Zarbag’s Gitz

And here’s the whole gang! (more about the squigs in the previous post) When I initially started painting the gobbos I thought they’d be pretty quick to finish. Once again, I was wrong ๐Ÿ˜€

Zarbag’s Gitz

The main inspiration for the paint scheme came from a classic Adrian Smith painting of Night Goblins. The main take-aways were the blue, black and red robes, as well as the freehand patterns on the hoods. My colors are obviously quite a bit more vibrant and cartoony than the artwork, but I’ve noticed I like my miniatures like that!

Prog da Netter, Dibbz, Stikkit and Redkap

The robes were finished pretty quickly, and painting a rough fabric texture by hashing is always fun. To contrast the robes I tried painting the skin smoother. While the light green paints have pretty bad coverage, I’m once again really happy with how they came out.

Then it was on to the details, of which there were many. Each model also seemed to have their own special things, which made batch painting difficult. But that’s not to say I didn’t enjoy it! Even painting all the rope textures on the net was quite enjoyable, relaxing even. There were a few details which were a bit more intimidating (those involving blending), but once I started doing them they all came out great! It was funny actually, at first Drizgit da Squig Herder was my least favorite of the bunch (the mushroom on his mouth doesn’t really work for me), but after painting the fire effects he’s one of my favorites.

Drizgit da Squig Herder, Zarbag and Snirk Sourtongue

I quite like the bases on this warband, they have various small details that add to the narrative of the group. I actually started this painting project with the bases, something I don’t often do. As painting the bases was mostly drybrushing, I thought I’d have to repaint a lot less if I started with them (looking at Zarbag and those mushrooms!). Of course, I then had to lightly drybrush the bottoms of the robes after finishing the models, but thankfully that went without issues.

I’ve got one regret with this warband, and that’s not doing gap-filling properly. Thankfully it’s not (very) visible on the photos, but especially on Zarbag’s cowl it’s raining on my parade a bit, after painting him up so nicely. Painting-wise, there’s one or two things that I could’ve improved or added, but as fun as they’ve been to paint, it’s time to start working on something new.

I also get to cross off another square on the bingo card, this time it’s the “warband for a skirmish game”.

Zarbag’s Squigs

After building and priming all those models shown in the last post, I promptly went on to paint something different. So now, more than a year after building and priming them, I’ve finished painting Zarbag’s Gitz. In this post I’ll show you the two squigs, which I painted before the rest of the warband, and in a couple of days I’ll show the actual Gitz.
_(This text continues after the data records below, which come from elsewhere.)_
import Summits.QuantumFields.YangMills.Theorems.BalabanUVNodesN15BackgroundUnitWords
import Summits.QuantumFields.YangMills.Theorems.BalabanUVNodesN15UnitReadout
import Summits.QuantumFields.YangMills.Theorems.BalabanUVNodesN15BackgroundSiteByName
import HarnessLib

/-!
# Route «BalabanUVNodes» (K4 «SpineRates»), node N15 = NE2 — THE UNIT-LATTICE LAYER WITH THE BACKGROUND LIVE, II: `T4EtaRate.NE2PlusUnit` BY NAME on g3's gauge paired
# instances — the dressed unit covariance `[a − a²Q(U′U)G(U′U)Q*(U′U)]⁻¹` with the (3.60)-shaped full perturbation `V′(A′)` LIVE (the SAME instances and perturbation as F15's
# `ne2PlusOperator_vWGC` and S5's `ne2PlusSite_vWGC`), for ANY block-local averaging species

Cell `pub-ymgap`, seat `pub-ymgap-dag-n15-c` (generation g5; R134 ACCELERATION SEAT, strategy s1; HUMAN RULING D-0062; chair R424 venue; `bears_on: R4∕N15`).  Filed
`--supports stmt-QuantumFields-20292 --as helper` (K3⁗; count-neutral).  Imports this seat's U1 `…N15BackgroundUnitWords` (`unitForm`, `hasMaj_idef_dressedUnit`, `cAmpU`, `uAmp`),
U2 `…N15UnitReadout` (`etaRateIneqUnit_opGeo_of_hasMaj`), S5 `…N15BackgroundSiteByName` (`site_thresholds`) and through them g4's F14 `vWC_letters_of_gauge` BY NAME; nothing
in the tree is modified.

WHAT THIS FILE IS (the unit twin of S5).  §1 `cLinU`, `cAmpU_le_lin` (the unit guard from `a₀ ≤ a₂`).  §2 ★ `hasMaj_idef_vWUnitC` — PER CONFIGURATION, the η-defect of the dressed
unit covariances `≤ uAmp·θ·e^{−(δ−4σ)d}`.  §3 `vWUnitOpsC`, `vWGCUnitKernel`, ★★ **`ne2PlusUnit_vWGC`** — `NE2PlusUnit c₃₅` BY NAME (`inΛ = ⊤`, `unitDist = d`, clean rate `θ₀`
with `θ_i ≤ θ₀^{k_i}`).  With F15 ∕ S5 this puts ALL THREE conjuncts of `YMDAG.UVSplit.N15At` on ONE background-live family with every perturbation ∕ species input a letter
dischargeable from (3.35); displayed: the `U ≡ 1` layer, the `U ≡ 1` site kernels and the `U ≡ 1` unit covariances — the sequel inhabits all three at the vector piece ⊗ 1_𝔤.

HONEST FRAMING ∕ LIMITS.  The `U ≡ 1` UNIT COVARIANCES `W_s, W_s′` (inverse of `a − a²QGQ*` with a decaying majorant — King's `C^{(k)}`-type object at `U ≡ 1`, [King1986]
(4.33); for the lineage's single-scale vector PIECE a formal analogue, since King's identity holds for the FULL `G_k`) are DISPLAYED hypotheses, as are the `U ≡ 1` layer's
letters; transport = fibrewise mean (linearised (C3)); single-scale unit torus; the (3.36) slot of the quantifier block is not consumed.  Nothing about Bałaban's `C^{(k)}(Λ;U)`
is asserted; NE2⁺ NOT PRINTED, NOT proved; count-neutral (typed 28∕28; discharged count unchanged); N15 NOT discharged; one finite T⁴ at fixed ε — NOT infinite volume, NOT OS on
ℝ⁴, NOT a mass gap, NOT Clay.
-/

noncomputable section
/-!
# THE SLOT FACE THEOREM at every order and dimension: the pattern functional of an ABSORBED family is `≥ 0`
# termwise — `E_n` is coefficientwise nonnegative in the chain weights, on every `d`-grid, for every family one of
# whose members lies inside all the others (no up-set hypothesis)

Support file (lane `prim-masterthm-p3`, generation 18; `--supports stmt-CriticalPhenomena-4575`).  Pure proofs; the only
definitions are the bookkeeping ones of ONE signed weight (`mobius`, `faceμ`, `faceF`); no `sorry`, standard axioms.

THE THEOREM (`patternForm_cons_nonneg_of_absorbed`).  Let `g, F_1, …, F_n : [n+1]^d → ℝ` with `0 ≤ g`, `0 ≤ F_j ≤ 1` and
`g · F_j = g` for every `j` (the head is ABSORBED by every tail member; for indicators: `U_0 ⊆ U_j`).  Then
  `patternForm d (n+1) (g, F_1, …, F_n) ≥ 0`,
indeed every term of the symmetrising sum is `≥ 0`: for every relabelling `τ ∈ S_{n+1}^d`,
  `diagForm d (n+1) ((g,F) ∘ τ) = E_{n+1}^{μ_τ}(g', F') ≥ 0`                       (`diagForm_absorbed_eq_sahiE`, `…_nonneg`)
for an explicit SIGNED weight `μ_τ` on the finite type `Option (Finset (Fin (n+1)))` and an absorbed family `(g', F')` on it whose
joint moments are `E[g' · Π_{j∈B} F'_j] = g(p_0)` and `E[Π_{j∈B} F'_j] = Π_{j∈B} F_j(p_{min B})`, `p_k = τ·diag(k)` — a set function
realised as moments by MÖBIUS INVERSION on the Boolean lattice (`sum_supset_mobius`).  The value theorem of this lane for absorbed
families under an ARBITRARY (signed) weight, `SahiAbsorbed.sahiE_cons_nonneg_of_absorbed` (`E_{n+1}(g',F') = E[g']·R(F')`, `R ≥ 0`
by its nonnegative block recursion as soon as the joint moments are `≤ 1`), then gives the sign.  So the cycle form with
least-element representatives is, for absorbed families, a sum of products `g(p_0) · Π_blocks (|B|−1)!(1 − Π_{j∈B}F_j(p_{min B}))`
— the "all blocks fail" formula.
COROLLARIES.  `patternForm_setInd_nonneg_of_subset` (events `U_0 ⊆ U_j`, ARBITRARY finsets of `[n+1]^d`), the C-slot SIGN⁺ law
`patternForm_single_nonneg` (`y ∈ ∩_j U_j ⟹ patternForm(1_{{y}}, 1_{U_1}, …) ≥ 0`: the last-slot/first-slot profile is `≥ 0` at
the points of the intersection), hence a new unconditional stratum of `SlotPatternPos d n` / `PatternPosN n d` at every `(d,n)`:
nested or merely bottom-absorbed families.  With `patternForm_perm_slots` (symmetry, companion file) the absorbed member may sit
in any slot. [this work]
-/

namespace Summit.CriticalPhenomena.PercolationContinuityZ3.Theorems

open Finset Function Equiv Equiv.Perm
open Literature.Combinatorics.Sahi2008 Literature.Combinatorics.Sahi2008.CycleForm
open Literature.Probability.LatticeModels

namespace SahiSlot

section Mobius

open scoped Classical

variable {κ : Type*} [Fintype κ] [DecidableEq κ]

/-- **Möbius transform on the Boolean lattice** (up-set version): `mobius V S = Σ_{T ⊇ S} (−1)^{|T|−|S|} V(T)`. [this work] -/
noncomputable def mobius (V : Finset κ → ℝ) (S : Finset κ) : ℝ :=
  ∑ T ∈ univ.filter (fun T : Finset κ => S ⊆ T), (-1 : ℝ) ^ (T.card - S.card) * V T

/-- The signed count of an interval of the Boolean lattice: `Σ_{O ⊆ S ⊆ T} (−1)^{|T|−|S|} = [T = O]` (for `O ⊆ T`). [this work] -/
theorem sum_Icc_neg_one_pow {O T : Finset κ} (hOT : O ⊆ T) :
    ∑ S ∈ univ.filter (fun S : Finset κ => O ⊆ S ∧ S ⊆ T), (-1 : ℝ) ^ (T.card - S.card) = if T = O then 1 else 0 := by
  -- re-index `S = T \ D`, `D ⊆ T \ O`
  have himage : univ.filter (fun S : Finset κ => O ⊆ S ∧ S ⊆ T) = (T \ O).powerset.image (fun D => T \ D) := by
    ext S
    simp only [mem_filter, mem_univ, true_and, mem_image, mem_powerset]
    constructor
    · rintro ⟨hOS, hST⟩
      refine ⟨T \ S, sdiff_subset_sdiff subset_rfl hOS, ?_⟩
      rw [sdiff_sdiff_right_self, inf_eq_inter, inter_eq_right.2 hST]
    · rintro ⟨D, hD, rfl⟩
      refine ⟨fun x hx => ?_, sdiff_subset⟩
      rw [mem_sdiff]
      exact ⟨hOT hx, fun hxD => (mem_sdiff.1 (hD hxD)).2 hx⟩
  have hinj : Set.InjOn (fun D => T \ D) ↑((T \ O).powerset) := by
    intro D₁ hD₁ D₂ hD₂ h
    rw [coe_powerset] at hD₁ hD₂
    have h1 : D₁ ⊆ T := fun x hx => (mem_sdiff.1 (hD₁ hx)).1
    have h2 : D₂ ⊆ T := fun x hx => (mem_sdiff.1 (hD₂ hx)).1
    have := congrArg (fun S => T \ S) h
    simp only at this
    rwa [sdiff_sdiff_right_self, sdiff_sdiff_right_self, inf_eq_inter, inf_eq_inter, inter_eq_right.2 h1,
      inter_eq_right.2 h2] at this
  rw [himage, sum_image hinj]
  have hcard : ∀ D ∈ (T \ O).powerset, T.card - (T \ D).card = D.card := by
    intro D hD
    rw [mem_powerset] at hD
    have hDT : D ⊆ T := fun x hx => (mem_sdiff.1 (hD hx)).1
    rw [card_sdiff_of_subset hDT]
    have := card_le_card hDT
    omega
  rw [sum_congr rfl fun D hD => by rw [hcard D hD]]
  by_cases hTO : T = O
  · subst hTO
    rw [if_pos rfl, sdiff_self, Finset.bot_eq_empty, powerset_empty, sum_singleton, card_empty, pow_zero]
  · rw [if_neg hTO]
    have hne : (T \ O).Nonempty := by
      rw [Finset.sdiff_nonempty]
      exact fun h => hTO (Subset.antisymm h hOT)
    exact_mod_cast Finset.sum_powerset_neg_one_pow_card_of_nonempty hne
These two angry red balls were fun to paint, and quite quick as well, with so few elements to them. I tried some new recipes on these, mainly on the red skin and the teeth/bones. I shaded the red with Contrast paints, Blood Angels Red on one and Flesh Tearers (FT) on the other. Not much difference in the final product, FT provides a bit more contrast. Otherwise the process was the same. I used a flesh tone for highlighting, which was a first for me.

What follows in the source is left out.